|Liu, Cheng Kung|
|Latona, Nicholas - Nick|
|Lee, Joseph - Joe|
Submitted to: Journal of American Leather Chemists Association
Publication Type: Peer Reviewed Journal
Publication Acceptance Date: 12/3/2009
Publication Date: 4/1/2010
Citation: Liu, C., Latona, N.P., Lee, J. 2010. Acoustic emission studies for leather using dual sensors. Journal of American Leather Chemists Association. 105(4):109-115.
Interpretive Summary: We have been working on developing a nondestructive acoustic emission (AE) testing method to replace the traditional destructive testing methods for leather, thereby reducing the waste in the tanneries. This novel testing method measures ultrasonic sound waves emitted by the leather when it is deformed. In current work, we developed a method using AE signals captured from both the grain and corium sides simultaneously, thereby giving a more accurate assessment of the leather quality. The method can measure the quality of leather without wasting the leather as in traditional destructive testing. Our work provided a quality control/quality assurance method for manufacturing and the potential for being a standard testing method. In short, this research provides the industry with a nondestructive way in which to evaluate the quality of product without damaging the leather.
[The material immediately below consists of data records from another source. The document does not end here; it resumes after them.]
end Summit.QuantumFields.YangMills.BalabanUVNodes.N05AtRecord13SubBHSepCoPHT8Srv

end
import Literature.NumberTheory.LFunctions.FeketePolyaKernelReweightedQuadratic
import HarnessLib

/-!
# No real zero for real primitive characters of conductor `26248 ≤ q ≤ 26404`: REWEIGHTED Fekete–Pólya rows, in the kernel

Topic `Literature/NumberTheory/LFunctions`; namespace `Literature.NumberTheory.LFunctions`. THEOREMS only (no
definition, no named fact, no `sorry`; standard axioms): one PUBLIC theorem **`noRealZero{Odd,Even}_fp_<q>`** per
fundamental discriminant `D`, `|D| = q ∈ [26248, 26404]`, with NO plain Fekete–Pólya witness in the scanned range but a REWEIGHTED one — the coefficients of `L(s, χ)·G(s)`, `G(s) = ∏(1 + ε_p p^(-s))` (`ε_p = ∓χ(p)`: remove / double the multiples of `p`; `ε_p = ±1` at `p ∣ q`), have non-negative iterated sums of some order over one period (`FeketePolyaReweighted.lean`, `FeketePolyaKernelCertificatesWeighted{,Wrappers}.lean`) — for every primitive
quadratic `χ` mod `q` of the parity of `D` and every `σ ∈ (0, 1)`, `L(σ, χ) ≠ 0` (statement shape of the
`interval_cases` bullets of the `NoRealZero{Odd,Even}…` range files, so a range assembly cites them by name).
Cell `parity-realchar`, kernel floor of the wide column (TARGET §2 row 19), Fekete–Pólya lane (seat prover-2).

Method (engine v4, reweighted): `FeketePolyaKernelCertificatesWeighted{,Wrappers}.lean` — the iterated partial sums of
order `K` of the reweighted value stream are non-negative over one period `N`, decided in the kernel BLOCKWISE on packed
base-`2^b` digits (`blockCertD b e K N D₀ (rwTabs kind b ps N (twOf fs))`: weight tables = sums of dilated sign tables of the character from the
quadratic-residue bitsets of the prime factors of the conductor — the factor list is part of each certificate,
primality by `norm_num` — prefix sums by one big-integer multiplication per order and block, sign test by one
AND), hence `G(σ)·ℜL(σ, χ) > 0` (the Laplace-integral form of MV (5.23) with the substitution `t ↦ dt`, `FeketePolyaReweighted`) and
`L(σ, χ) ≠ 0`.  Witnesses `(G, K)` from the reweighted scan of this seat (`HOME/parity-realchar-prover-2/tools-v4/fpscan4.c`, primes `≤ 17`,
periods `≤ 2·10⁶`; no kit); the digit width `b` is two bits above the size of
the running-sum bound recorded by the scan.  1 characters in this file (est. 45 kernel-s).
Only the rows RESCUED by the reweighted scan (and not already covered by a plain witness) appear here; the rest stays with the
truncation certificates of the companion lane.

## References

* H. L. Montgomery, R. C. Vaughan, *Multiplicative Number Theory I*, CUP 2007, §9.3 Thm 9.13, §11.2.1
  Exercises 7–8. [MontgomeryVaughan2007]
* M. Fekete, G. Pólya, *Über ein Problem von Laguerre*, Rend. Circ. Mat. Palermo 34 (1912) 89–120. [FeketePolya1912]
-/

namespace Literature.NumberTheory.LFunctions

open FeketePolyaKernel

set_option maxHeartbeats 400000 in
/-- `D = 26248`: the even character `χ₈·(·/3281)` of conductor `26248` (`3281`: 17 · 193) — NO plain Fekete–Pólya witness in the scanned range; REWEIGHTED witness: the coefficients of `L(s, χ)·(1 − 2^{-s} + 2^{-2s}) (1 + 11^{-s})` have non-negative iterated sums of order `7` over the period `1154912` (block certificate, digits of `118` bits, splitting depth `13`); est. `45.5` kernel-s. [cite: MontgomeryVaughan2007, §11.2.1 Exercises 7 (g), 8] -/
theorem noRealZeroEven_fp_26248 :
    ∀ χ : DirichletCharacter ℂ 26248, χ.IsQuadratic → χ.IsPrimitive → χ.Even →
      ∀ σ : ℝ, 0 < σ → σ < 1 → χ.LFunction σ ≠ 0 :=
  good_even_of_eight_rw2 [17, 193] (by norm_num) (by decide) (by decide) [(2, -1, 1), (11, 1, 0)] 1154912 7 118 13 (by decide) (by decide) (by decide) (by decide) (by decide) (by decide)
    (Or.inl (by decide +kernel)) (Or.inr (by decide +kernel))

end Literature.NumberTheory.LFunctions
import Literature.AlgebraicGeometry.AbelianSchemes.AbelianSchemeQuotientPolarizationPullbackOfReduced
import Literature.AlgebraicGeometry.AbelianSchemes.PolarizationUnitHypothesis
import Literature.AlgebraicGeometry.AbelianSchemes.PolarizationHasTypeOfDualIsogeny
import Literature.AlgebraicGeometry.AbelianSchemes.SymplecticLiftOfIsogenyQuotient
import Literature.AlgebraicGeometry.AbelianSchemes.FibreHomPointsOfFibrePoints
import Literature.AlgebraicGeometry.AbelianSchemes.AbelianSchemeDualIsogenyHom
import Literature.AlgebraicGeometry.Motives.AlgPointsMapSurjectiveAlgClosed
import HarnessLib

/-!
# The `hasType` field of the Hecke quotient triple — `HasType δ` for ANY polarisation structure on the descended `λ_B`

Topic `AlgebraicGeometry/AbelianSchemes`; namespace `Literature.AlgebraicGeometry.AbelianSchemes.AbelianSchemeOver`.
THEOREMS ONLY (no definition, no named fact, no instance, no notation, no `sorry`; net Literature debt 0).  Cell
hodgecm-mathlib (D-0151), HECKE-LINK line, socket (B): the `htype` COMPONENT of the external package `hExt` of ★-to-be
`SiegelHeckeQuotientTripleGlue.exists_heckeQuotientTriple_of_ext` (B-p21 (g14)) / the `htype` binder of ★ `HeckeQuotientTriple`
(`exists_quotientTriple_of_fields`), B-plan1 (g15) 00:10:10Z (3).  In the (ii)-chain data block of ★ `HeckeQuotientTriple`
(quotient `ψ : A → A/K`, dual side `Â → Â/K′`, equivariant structure `Φ`, universality `h4`, a polarisation `pol` of
`(A, D)` with `hlam`), for ANY polarisation structure `polB` of `(A/K, D_B)` whose homomorphism is the descended one
(`hpolB : polB.lam = polarizationDesc …`):

  `pol.HasType δ`, `Nat.Coprime n (∏ δᵢ)` (socket (B) text v8), `(n : Ω) ≠ 0`, `λ_B` onto on geometric points, and the
  per-point KERNEL COUNT `|ker ψ_s| · |ker ψ^∨_s| = |A_s[n]|`  ⟹  `polB.HasType δ`

(`Polarization.hasType_polarizationDesc_of_count`).  Everything else is discharged here from ★: the descended-polarisation
identity `ψ ≫ λ_B ≫ ψ^∨ = λ ^ n` (★ `quotientMk_comp_polarizationDesc_comp_dualIsogeny_of_isReduced` + ★
`comp_comp_dualIsogenyOver_eq_pow_of_left`), `ψ^∨` a homomorphism (★ `DualPair.isMonHom_dualIsogenyOver`, unit normalisations
from the two polarisations), `ψ_s` onto (★ `quotientBy_ontoFibres` + ★ `surjective_map_fibreHom_of_forall_fibrePoints`),
`n`-divisibility and `|A_s[n]| = n^{2 dim}` (★ `pow_surjective_of_isAlgClosed`, ★ `natCard_ker_powMonoidHom_eq`), and the
finite-group transport ★ `Polarization.hasType_of_fibreIsogeny_of_dualIsogeny_of_coprime`.  The count binder is the
(SYM-n)/(K) bookkeeping `|K| = |K′| = n^g` of the Hecke kernel (owners B-p05/B-p09/B-p08); `hlamB` is «a polarisation is onto
on geometric points» (B-p02 (D1)/(D2), ★ `Polarization.surjective_lam_left` road).  HC_CM is proved only modulo the 7
printed citations until rung 0 closes; this file discharges none of them.

## References
* [MumfordAV1970] D. Mumford, *Abelian Varieties* (1970), §7 Thm. 4 (p. 72), §15 Thm. 1 (p. 143), §23 Thm. 2 (p. 231).
* [MumfordFogartyKirwan1994] D. Mumford, J. Fogarty, F. Kirwan, *Geometric Invariant Theory*, 3rd ed. (1994), App. 7A
  (pp. 234–235), Ch. 7 §3 (p. 139).
-/

set_option autoImplicit false

noncomputable section

universe u

open CategoryTheory CategoryTheory.Limits AlgebraicGeometry

open scoped MonObj

namespace Literature.AlgebraicGeometry.AbelianSchemes

namespace AbelianSchemeOver

open Literature.AlgebraicGeometry.RelativeSpec Literature.AlgebraicGeometry.AbelianVarieties
  Literature.AlgebraicGeometry.Motives Literature.AlgebraicGeometry.Modules

variable {S : Scheme.{u}} [IsReduced S] [IsLocallyNoetherian S] (A : AbelianSchemeOver S)
  {Y : Scheme.{u}} (u : S ⟶ Y) (K : Subgroup A.Sections) [IsCommMonObj A.X] {n : ℕ}
  (hK : ∀ σ : K, (σ : A.Sections) ^ n = 1)
  [Finite K] [Y.IsSeparated] [IsSeparated (A.X.hom ≫ u)] [S.IsSeparated]
  (hcov : ∀ x : A.left, ∃ O : (A.translationActionOver u K).StableAffineOpens, x ∈ O.1)
  [LocallyOfFiniteType (A.X.hom ≫ u)] [IsLocallyNoetherian Y]
  (hG : ∃ _ : GrpObj (A.quotientOver u K), IsMonHom (A.quotientMk u K hcov))
  (hsm : Smooth (A.quotientOver u K).hom) (hgc : GeometricallyConnected (A.quotientOver u K).hom)
  (D : A.DualPair) [IsAffine Y]
  (hfree : ∀ (Ω : Type u) [Field Ω] [IsAlgClosed Ω] (x : Spec (.of Ω) ⟶ A.left) (σ : K), σ ≠ 1 →
    x ≫ (A.translation (σ : A.Sections)).left ≠ x)
  (K' : Subgroup D.hat.Sections) [Finite K'] [IsSeparated (D.hat.X.hom ≫ u)]
  (hcov' : ∀ x : D.hat.left, ∃ O : (D.hat.translationActionOver u K').StableAffineOpens, x ∈ O.1)
  [LocallyOfFiniteType (D.hat.X.hom ≫ u)]
  (hG' : ∃ _ : GrpObj (D.hat.quotientOver u K'), IsMonHom (D.hat.quotientMk u K' hcov'))
  (hsm' : Smooth (D.hat.quotientOver u K').hom) (hgc' : GeometricallyConnected (D.hat.quotientOver u K').hom)
  (hfree' : ∀ (Ω : Type u) [Field Ω] [IsAlgClosed Ω] (x : Spec (.of Ω) ⟶ D.hat.left) (σ : K'), σ ≠ 1 →
    x ≫ (D.hat.translation (σ : D.hat.Sections)).left ≠ x)
  (Φ : (prodTranslationActionOver (A.quotientBy u K hcov hG hsm hgc) D.hat u K' hcov').EquivariantStructure
    (A.poincarePullback u K hK hcov hG hsm hgc D hfree))

/-- **THE `hasType` FIELD OF THE HECKE QUOTIENT TRIPLE.**  For ANY polarisation structure `polB` of `(A/K, D_B)` on the
descended homomorphism `λ_B = polarizationDesc λ` (`hpolB`): `pol.HasType δ` transports to `polB.HasType δ` given the socket's
coprimality `Nat.Coprime n (∏ δᵢ)`, invertibility of `n` at every geometric point, `λ_B` onto on geometric points, and the
kernel count `|ker ψ_s| · |ker ψ^∨_s| = |A_s[n]|` (finite kernels).  All other inputs of ★
`Polarization.hasType_of_fibreIsogeny_of_dualIsogeny_of_coprime` are discharged from the (ii)-chain ★.
[cite: MumfordAV1970, §23 Thm. 2 (p. 231) and §7 Thm. 4 (p. 72)] [cite: MumfordFogartyKirwan1994, App. 7A (pp. 234–235)] -/
theorem Polarization.hasType_polarizationDesc_of_count
    (h4 : ∀ {T : Scheme.{u}} (f : T ⟶ S) (ℒ : (A.quotientBy u K hcov hG hsm hgc).RigidifiedLineBundle f),
      ℒ.FibrewisePicZero →
      ∃! g : {g : T ⟶ (D.hat.quotientBy u K' hcov' hG' hsm' hgc').X.left //
          g ≫ (D.hat.quotientBy u K' hcov' hG' hsm' hgc').X.hom = f},
        Nonempty ((Scheme.Modules.pullback ((A.quotientBy u K hcov hG hsm hgc).baseChangeToProd
          (D.hat.quotientBy u K' hcov' hG' hsm' hgc') f g.1 g.2)).obj
            (A.poincareQuotRigid u K hK hcov hG hsm hgc D hfree K' hcov' hG' hsm' hgc' Φ) ≅ ℒ.L))
    (pol : A.Polarization D)
    (hlam : ∀ σ : K, A.translation (σ : A.Sections) ≫ pol.lam ≫ D.hat.quotientMk u K' hcov' =
      pol.lam ≫ D.hat.quotientMk u K' hcov')
    (polB : (A.quotientBy u K hcov hG hsm hgc).Polarization
      (A.dualPairOfQuotientRigidified u K hK hcov hG hsm hgc D hfree K' hcov' hG' hsm' hgc' hfree' Φ h4))
    (hpolB : polB.lam = A.polarizationDesc u K hcov D.hat K' hcov' pol.lam hlam)
    {g : ℕ} {δ : Fin g → ℕ} (hT : pol.HasType δ) (hcop : Nat.Coprime n (∏ i, δ i))
    (hn : ∀ (Ω : Type u) [Field Ω] [IsAlgClosed Ω] (_ : Spec (.of Ω) ⟶ S), (n : Ω) ≠ 0)
    (hlamB : ∀ (Ω : Type u) [Field Ω] [IsAlgClosed Ω] (s : Spec (.of Ω) ⟶ S),
      haveI := polB.isMonHom
      Function.Surjective (AlgPoints.map (L := Ω) (fibreHom polB.lam s).hom.hom.hom))
    (hcount : ∀ (Ω : Type u) [Field Ω] [IsAlgClosed Ω] (s : Spec (.of Ω) ⟶ S),
      letI : GrpObj (A.quotientOver u K) := (A.quotientBy u K hcov hG hsm hgc).grpObj
      haveI : @IsMonHom _ _ _ A.X (A.quotientBy u K hcov hG hsm hgc).X _ _ (A.quotientMk u K hcov) :=
        A.isMonHom_quotientMk u K hcov hG hsm hgc
      haveI := polB.isMonHom
      haveI := pol.isMonHom
      haveI : IsMonHom (DualPair.dualIsogenyOver
          (show A.X ⟶ (A.quotientBy u K hcov hG hsm hgc).X from A.quotientMk u K hcov) D
          (A.dualPairOfQuotientRigidified u K hK hcov hG hsm hgc D hfree K' hcov' hG' hsm' hgc' hfree' Φ h4)) :=
        DualPair.isMonHom_dualIsogenyOver _ D _ polB.nonempty_unitHatSlice_iso pol.nonempty_unitHatSlice_iso
      Finite (IsMonHom.monoidHom (fibreHom
          (show A.X ⟶ (A.quotientBy u K hcov hG hsm hgc).X from A.quotientMk u K hcov) s).hom.hom.hom
          (specOver Ω Ω)).ker ∧
      Finite (IsMonHom.monoidHom (fibreHom (DualPair.dualIsogenyOver
          (show A.X ⟶ (A.quotientBy u K hcov hG hsm hgc).X from A.quotientMk u K hcov) D
          (A.dualPairOfQuotientRigidified u K hK hcov hG hsm hgc D hfree K' hcov' hG' hsm' hgc' hfree' Φ h4)) s).hom.hom.hom
          (specOver Ω Ω)).ker ∧
      Nat.card (IsMonHom.monoidHom (fibreHom
          (show A.X ⟶ (A.quotientBy u K hcov hG hsm hgc).X from A.quotientMk u K hcov) s).hom.hom.hom
          (specOver Ω Ω)).ker *
        Nat.card (IsMonHom.monoidHom (fibreHom (DualPair.dualIsogenyOver
          (show A.X ⟶ (A.quotientBy u K hcov hG hsm hgc).X from A.quotientMk u K hcov) D
          (A.dualPairOfQuotientRigidified u K hK hcov hG hsm hgc D hfree K' hcov' hG' hsm' hgc' hfree' Φ h4)) s).hom.hom.hom
          (specOver Ω Ω)).ker =
        Nat.card (powMonoidHom n : (A.fibre s).toAbelianVariety.Points Ω →* _).ker) :
    polB.HasType δ := by
  letI : GrpObj (A.quotientOver u K) := (A.quotientBy u K hcov hG hsm hgc).grpObj
  haveI hψ := A.isMonHom_quotientMk u K hcov hG hsm hgc
  haveI hψ' : @IsMonHom _ _ _ A.X (A.quotientBy u K hcov hG hsm hgc).X _ _ (A.quotientMk u K hcov) := hψ
  haveI := polB.isMonHom
  haveI := pol.isMonHom
  haveI hmon : IsMonHom (DualPair.dualIsogenyOver
      (show A.X ⟶ (A.quotientBy u K hcov hG hsm hgc).X from A.quotientMk u K hcov) D
      (A.dualPairOfQuotientRigidified u K hK hcov hG hsm hgc D hfree K' hcov' hG' hsm' hgc' hfree' Φ h4)) :=
    DualPair.isMonHom_dualIsogenyOver _ D _ polB.nonempty_unitHatSlice_iso pol.nonempty_unitHatSlice_iso
  -- export (b), `.left` form, then as `ψ ≫ λ_B ≫ ψ^∨ = λ ^ n`
  have hb0 := A.quotientMk_comp_polarizationDesc_comp_dualIsogeny_of_isReduced u K hK hcov hG hsm hgc D hfree K' hcov'
    hG' hsm' hgc' hfree' Φ h4 pol.nonempty_unitHatSlice_iso pol.lam hlam
  rw [← hpolB] at hb0
  have hb : (show A.X ⟶ (A.quotientBy u K hcov hG hsm hgc).X from A.quotientMk u K hcov) ≫ polB.lam ≫
      DualPair.dualIsogenyOver (show A.X ⟶ (A.quotientBy u K hcov hG hsm hgc).X from A.quotientMk u K hcov) D
        (A.dualPairOfQuotientRigidified u K hK hcov hG hsm hgc D hfree K' hcov' hG' hsm' hgc' hfree' Φ h4) =
      pol.lam ^ n :=
    comp_comp_dualIsogenyOver_eq_pow_of_left _ pol.lam polB.lam n hb0
  refine Polarization.hasType_of_fibreIsogeny_of_dualIsogeny_of_coprime pol polB
    (show A.X ⟶ (A.quotientBy u K hcov hG hsm hgc).X from A.quotientMk u K hcov) n hb hT hcop ?_ hlamB ?_ ?_
  · -- `ψ_s` onto on `Ω`-points (★ (i) + the `FibrePoints → AlgPoints` bridge)
    intro Ω _ _ s
    exact surjective_map_fibreHom_of_forall_fibrePoints s _ (fun y => A.quotientBy_ontoFibres u K hcov hG hsm hgc s y)
  · -- `n`-divisibility of `A_s(Ω)`
    intro Ω _ _ s
    exact AbelianVariety.pow_surjective_of_isAlgClosed (A.fibre s).toAbelianVariety n (hn Ω s)
  · -- the count, and `|A_s[n](Ω)| = n ^ (2 dim)`
    intro Ω _ _ s
    obtain ⟨hfin, hfind, hprod⟩ := hcount Ω s
    exact ⟨hfin, hfind, hprod.symm, _,
      AbelianVariety.natCard_ker_powMonoidHom_eq (A.fibre s).toAbelianVariety Ω n (hn Ω s)⟩

end AbelianSchemeOver

end Literature.AlgebraicGeometry.AbelianSchemes

end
Technical Abstract: Since leather is sold by the square foot, destructive tests lessen the square footage of the material and infringe on the leather manufacturer’s total profit. Therefore there is a need for developing an instrument to perform nondestructive testing of the physical properties of leather. In this investigation, experiments were designed to pass leather test samples through a pair of rotational acoustic sensors, thereby enabling the collection of AE signals from both the grain and corium and provide a more accurate assessment of the quality of leather. Observations showed a strong correlation between the mechanical properties of leather and the corresponding cumulative acoustic energy. We also used this dynamic method to characterize the grain break of leather. Results showed that the difference in grain break could be determined from the amount of acoustic hits collected from moving the AE sensor over a leather sample. Observations showed the poorer the grain break, the more AE energy was detected. Data also demonstrated that the thicker samples tended to have poorer grain break. In short, this study demonstrated that the tensile strength, stiffness, toughness and grain break could be nondestructively determined by measuring the acoustic quantities with a pair of rotational sensors on both the corium and grain of leather.